_Exercise description_: Write each line exactly as it stands, from the line containing "hxu, hxx, hadm⟩" through the end of the data.

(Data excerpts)
*** Begin section ***

import Summits.HodgeConjecture.CorCM.GaloisThirtyTwoCyclicEightTimesTwoCertificates
import Summits.HodgeConjecture.CorCM.GaloisThirtyTwoCentraliserExtensionId
import Summits.HodgeConjecture.CorCM.GaloisThirtyTwoCentraliserExtensionSwap
import Summits.HodgeConjecture.CorCM.TwoGroupCaseAPairNormalForm
import Summits.HodgeConjecture.CorCM.TwoGroupCaseACyclicEightNormalForm
import Summits.HodgeConjecture.CorCM.TwoGroupSquareInvolution
import Summits.HodgeConjecture.CorCM.TwoGroupTwoConjugateInvolution
import HarnessLib

/-!
# Case A of the order-`32` base is BAD

COR-CM (cell `pub-hodgecm2`), binder seat b04 (gen 37), count-neutral own lane «Galois-CM-type classification».  KERNEL ONLY:
theorems; no definition, no named fact, no `sorry`.  `HC_CM` is neither used nor claimed.  ORDER-`32` BASE programme (A7-JUNCTION
gen-36 addendum §F–§G, gen-37 addendum).  `K` Galois CM of degree `32`, `c` = complex conjugation the ONLY central involution
of `Gal(K/ℚ)` («case A»: no proper Galois CM subfield), `Gal(K/ℚ)` non-abelian without elements of order `16`, with a second
involution and with a square outside `{1, c}`.  Then `K` has a primitive DEGENERATE CM type (`exists_simple_degenerate_of_caseA`):

1. `g⁴ ∈ {1, c}` for all `g` (`CaseA.pow_four_eq_one_or_eq`);
2. an involution `t ∉ {1, c}` with exactly the two conjugates `t, tc` exists (`CaseA.exists_involution_two_conjugates` if some
   element has order `8`, `CaseA.exists_two_conjugates_of_sq` if the exponent is `4`);
3. `M = C(t)` has index `2`; either some `a ∈ M` has `a² ∉ N = ⟨t, c⟩` — then `M = C₈ × C₂` and family IA8
   (`CaseA.ia8_normal_form` + `exists_simple_degenerate_of_c8c2_action`) — or `M/N ≅ C₂²` and family CA2
   (`CaseA.pair_normal_form` + `exists_simple_degenerate_of_ca2_id` / `exists_simple_degenerate_of_ca2_swap`).

## References

* [Shimura1998] G. Shimura, *Abelian Varieties with Complex Multiplication and Modular Functions*, §6.2 Thm. 3, §8.2 Prop. 26.
* [Gordon1999HodgeAVSurvey] B. B. Gordon, *A survey of the Hodge conjecture for abelian varieties*, Thm. 6.4, §9.3.
* [Rotman1995] J. J. Rotman, *An Introduction to the Theory of Groups*, 4th ed., GTM 148, Thm. 4.3, Cor. 5.45, Thm. 5.46.
-/

noncomputable section

open CategoryTheory CategoryTheory.Limits NumberField
open scoped BigOperators

namespace Summit.HodgeConjecture.CorCM.GaloisModels

open Literature.NumberTheory.ComplexMultiplication
open Literature.AlgebraicGeometry.Motives (AbelianVariety CMType)
open Literature.AlgebraicGeometry.HodgeTheory
open Literature.AlgebraicGeometry.ComplexMultiplication (IsCMTypeRealisation)
open Literature.AlgebraicGeometry.Pohlmann1968
open Literature.Barriers.HodgeConjecture (divisorClassesSpan)
open Summit.HodgeConjecture.CorCM.GaloisRank

section Field

variable {K : Type} [Field K] [NumberField K] [IsCMField K] [IsGalois ℚ K]

/-- In a non-abelian group of order `32` without elements of order `16`, every element satisfies `g⁸ = 1`. [folklore] -/
theorem pow_eight_eq_one_of_card_thirtytwo {G : Type*} [Group G] [Finite G] (hcard : Nat.card G = 32)
    (h16 : ∀ g : G, orderOf g ≠ 16) (hnab : ∃ g h : G, g * h ≠ h * g) (g : G) : g ^ 8 = 1 := by
  classical
  have hdvd : orderOf g ∣ 2 ^ 5 := by
    rw [show (2 : ℕ) ^ 5 = 32 by norm_num, ← hcard]; exact orderOf_dvd_natCard g
  obtain ⟨k, hk5, hk⟩ := (Nat.dvd_prime_pow Nat.prime_two).1 hdvd
  have hk4 : k ≠ 4 := fun h => h16 g (by rw [hk, h]; norm_num)
  have hk5' : k ≠ 5 := by
    intro h
    -- `g` generates `G`, so `G` is abelian
    obtain ⟨g₀, h₀, hgh⟩ := hnab
    have htop : Subgroup.zpowers g = ⊤ := by
      apply Subgroup.eq_top_of_card_eq
      rw [Nat.card_zpowers, hk, h, hcard]; norm_num
    have hmem : ∀ y : G, ∃ i : ℤ, g ^ i = y := fun y => by
      have : y ∈ Subgroup.zpowers g := by rw [htop]; exact Subgroup.mem_top y
      exact Subgroup.mem_zpowers_iff.1 this
    obtain ⟨i, rfl⟩ := hmem g₀
    obtain ⟨j, rfl⟩ := hmem h₀
    exact hgh (by rw [← zpow_add, ← zpow_add, add_comm])
  have hk3 : k ≤ 3 := by omega
  obtain ⟨m, hm⟩ : ∃ m, 8 = orderOf g * m := by
    rw [hk]
    interval_cases k
    · exact ⟨8, by norm_num⟩
    · exact ⟨4, by norm_num⟩
    · exact ⟨2, by norm_num⟩
    · exact ⟨1, by norm_num⟩
  rw [hm, pow_mul, pow_orderOf_eq_one, one_pow]

set_option maxHeartbeats 800000 in
/-- **CASE A IS BAD.**  `K` Galois CM of degree `32`; complex conjugation `c` is the only central involution of `Gal(K/ℚ)`; there is
another involution; no automorphism has order `16`; `Gal(K/ℚ)` is not abelian; some square lies outside `{1, c}`.  Then `K` has a
primitive DEGENERATE CM type (a simple CM abelian `16`-fold with an exceptional Hodge class on a power).
[cite: Shimura1998, §6.2 Thm. 3 and §8.2 Prop. 26] [cite: Gordon1999HodgeAVSurvey, Thm. 6.4 and §9.3] [cite: Rotman1995, Thm. 4.3 and Cor. 5.45] -/
theorem exists_simple_degenerate_of_caseA (hdeg : Module.finrank ℚ K = 32)
    (hmin : ∀ s : K ≃ₐ[ℚ] K, s * s = 1 → (∀ g : K ≃ₐ[ℚ] K, g * s = s * g) →
      s = 1 ∨ s = (IsCMField.complexConj K).restrictScalars ℚ)
    (hinv : ∃ s : K ≃ₐ[ℚ] K, s * s = 1 ∧ s ≠ 1 ∧ s ≠ (IsCMField.complexConj K).restrictScalars ℚ)
    (h16 : ∀ g : K ≃ₐ[ℚ] K, orderOf g ≠ 16) (hnab : ∃ g h : K ≃ₐ[ℚ] K, g * h ≠ h * g)
    (hsq : ∃ g : K ≃ₐ[ℚ] K, g * g ≠ 1 ∧ g * g ≠ (IsCMField.complexConj K).restrictScalars ℚ) :
    ∃ (Φ : CMType K) (φ : K →+* ℂ) (X : AbelianVariety ℂ) (ι : 𝓞 K →+* End X)
      (ϑ : K →+* Module.End ℂ (complexBetti X.X 1)),
      IsPrimitive (ℂ ≃+* ℂ) Φ.1 φ ∧ ¬ IsNondegenerate Φ ∧ IsCMTypeRealisation Φ X ι ϑ ∧ X.IsSimple ∧ X.dim = 16 ∧
      ∃ m p : ℕ, ∃ z : complexBetti (⨁ fun _ : Fin m => X).X (2 * p), IsRationalClass z ∧
        IsOfHodgeType (⨁ fun _ : Fin m => X).dim (⨁ fun _ : Fin m => X).X (2 * p) p p z ∧
        z ∉ divisorClassesSpan (⨁ fun _ : Fin m => X).X (⨁ fun _ : Fin m => X).dim p := by
  classical
  set c := (IsCMField.complexConj K).restrictScalars ℚ with hcdef
  have hcc : c * c = 1 := model_complexConj_mul_self (MulEquiv.refl (K ≃ₐ[ℚ] K)) (by simp [hcdef])
  have hc1 : c ≠ 1 := model_complexConj_ne_one (MulEquiv.refl (K ≃ₐ[ℚ] K)) (by simp [hcdef])
  have hcen : ∀ g : K ≃ₐ[ℚ] K, c * g = g * c := fun g =>
    model_complexConj_comm (MulEquiv.refl (K ≃ₐ[ℚ] K)) (by simp [hcdef]) g
  have hcard : Nat.card (K ≃ₐ[ℚ] K) = 32 := by
    rw [Nat.card_eq_fintype_card, card_model_eq_finrank (MulEquiv.refl (K ≃ₐ[ℚ] K)), hdeg]
  -- (1) exponent `8` and `g⁴ ∈ {1, c}`
  have hexp : ∀ g : K ≃ₐ[ℚ] K, g ^ 8 = 1 := pow_eight_eq_one_of_card_thirtytwo hcard h16 hnab
  have hp4 : ∀ g : K ≃ₐ[ℚ] K, g ^ 4 = 1 ∨ g ^ 4 = c := CaseA.pow_four_eq_one_or_eq hcard hcc hc1 hcen hmin hexp
  -- a non-central involution
  have hnci : ∃ u : K ≃ₐ[ℚ] K, u * u = 1 ∧ ∃ y : K ≃ₐ[ℚ] K, y * u ≠ u * y := by
    obtain ⟨s, hss, hs1, hsc⟩ := hinv
    refine ⟨s, hss, ?_⟩
    by_contra hall
    push Not at hall
    rcases hmin s hss hall with h | h
    · exact hs1 h
    · exact hsc h
  -- (2) an involution with two conjugates
  obtain ⟨t, x, htt, ht1, htc, hxt, hconj⟩ : ∃ t x : K ≃ₐ[ℚ] K, t * t = 1 ∧ t ≠ 1 ∧ t ≠ c ∧ x * t * x⁻¹ = t * c ∧
      ∀ g : K ≃ₐ[ℚ] K, g * t * g⁻¹ = t ∨ g * t * g⁻¹ = t * c := by
    by_cases h8 : ∃ a : K ≃ₐ[ℚ] K, orderOf a = 8
    · obtain ⟨a, ha⟩ := h8
      exact CaseA.exists_involution_two_conjugates hcard hc1 hcen hmin hp4 ha hnci
    · push Not at h8
      obtain ⟨g, hg1, hgc⟩ := hsq
      have hg4 : g ^ 4 = 1 := by
        rcases hp4 g with h | h
        · exact h
        · exfalso
          -- `g⁴ = c ≠ 1`, `g⁸ = 1`: `g` has order `8`
          haveI : Fact (Nat.Prime 2) := ⟨Nat.prime_two⟩
          have h1 : ¬ g ^ 2 ^ 2 = 1 := by rw [show (2 : ℕ) ^ 2 = 4 by norm_num, h]; exact hc1
          have h2 : g ^ 2 ^ (2 + 1) = 1 := by simpa using hexp g
          exact h8 g (by simpa using orderOf_eq_prime_pow h1 h2)
      obtain ⟨x, hx, hconj⟩ := CaseA.exists_two_conjugates_of_sq hcard hcc hc1 hcen hmin hg4 hg1 hgc
      refine ⟨g * g, x, ?_, hg1, hgc, hx, hconj⟩
      rw [show g * g * (g * g) = g ^ 4 by simp only [pow_succ, pow_zero, one_mul, mul_assoc]]; exact hg4
  -- (3) the dichotomy on `M = C(t)`
  by_cases hIA : ∃ a : K ≃ₐ[ℚ] K, a * t = t * a ∧ a * a ≠ 1 ∧ a * a ≠ t ∧ a * a ≠ c ∧ a * a ≠ t * c
  · -- family IA8
    obtain ⟨a, hat, hsq4⟩ := hIA
    obtain ⟨μ, σ, τ, ha8, ha4, hta, htza, hxC, hxa, hxu, hxx, hadm⟩ :=
      CaseA.ia8_normal_form hcard hcc hc1 hcen hmin hp4 hxt hconj htt ht1 htc hat hsq4
    exact exists_simple_degenerate_of_c8c2_action hdeg μ σ τ hadm a t x ha8 ha4.symm htt hta htza hxC hxa hxu hxx
  · -- family CA2
    have hN2 : ∀ m : K ≃ₐ[ℚ] K, m * t = t * m → m * m = 1 ∨ m * m = t ∨ m * m = c ∨ m * m = t * c := by
      intro m hm
      by_contra h
      push Not at h
      exact hIA ⟨m, hm, h.1, h.2.1, h.2.2.1, h.2.2.2⟩
    rcases CaseA.pair_normal_form hcard hcc hc1 hcen hxt hconj htt ht1 htc hN2 with
      ⟨α₂, β₂, γ₂, e₅, a, b, y, hat, hbt, ha, hb, haa, hbb, hba, hyt, hya, hyb, hyy⟩ |
      ⟨α₁, α₂, γ₂, ε, a, b, y, hat, hbt, ha, hb, haa, hbb, hba, hyt, hya, hyb, hyy⟩
    · exact exists_simple_degenerate_of_ca2_id hdeg α₂ β₂ γ₂ e₅ t a b y htt ht1 htc hat hbt ha hb haa hbb hba hyt hya
        hyb hyy
    · exact exists_simple_degenerate_of_ca2_swap hdeg α₁ α₂ γ₂ ε t a b y htt ht1 htc hat hbt ha hb haa hbb hba hyt hya
        hyb hyy

end Field

end Summit.HodgeConjecture.CorCM.GaloisModels

end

*** End section ***

_Answer to the exercise_:
    obtain ⟨μ, σ, τ, ha8, ha4, hta, htza, hxC, hxa, hxu, hxx, hadm⟩ :=
      CaseA.ia8_normal_form hcard hcc hc1 hcen hmin hp4 hxt hconj htt ht1 htc hat hsq4
    exact exists_simple_degenerate_of_c8c2_action hdeg μ σ τ hadm a t x ha8 ha4.symm htt hta htza hxC hxa hxu hxx
  · -- family CA2
    have hN2 : ∀ m : K ≃ₐ[ℚ] K, m * t = t * m → m * m = 1 ∨ m * m = t ∨ m * m = c ∨ m * m = t * c := by
      intro m hm
      by_contra h
      push Not at h
      exact hIA ⟨m, hm, h.1, h.2.1, h.2.2.1, h.2.2.2⟩
    rcases CaseA.pair_normal_form hcard hcc hc1 hcen hxt hconj htt ht1 htc hN2 with
      ⟨α₂, β₂, γ₂, e₅, a, b, y, hat, hbt, ha, hb, haa, hbb, hba, hyt, hya, hyb, hyy⟩ |
      ⟨α₁, α₂, γ₂, ε, a, b, y, hat, hbt, ha, hb, haa, hbb, hba, hyt, hya, hyb, hyy⟩
    · exact exists_simple_degenerate_of_ca2_id hdeg α₂ β₂ γ₂ e₅ t a b y htt ht1 htc hat hbt ha hb haa hbb hba hyt hya
        hyb hyy
    · exact exists_simple_degenerate_of_ca2_swap hdeg α₁ α₂ γ₂ ε t a b y htt ht1 htc hat hbt ha hb haa hbb hba hyt hya
        hyb hyy

end Field

end Summit.HodgeConjecture.CorCM.GaloisModels

end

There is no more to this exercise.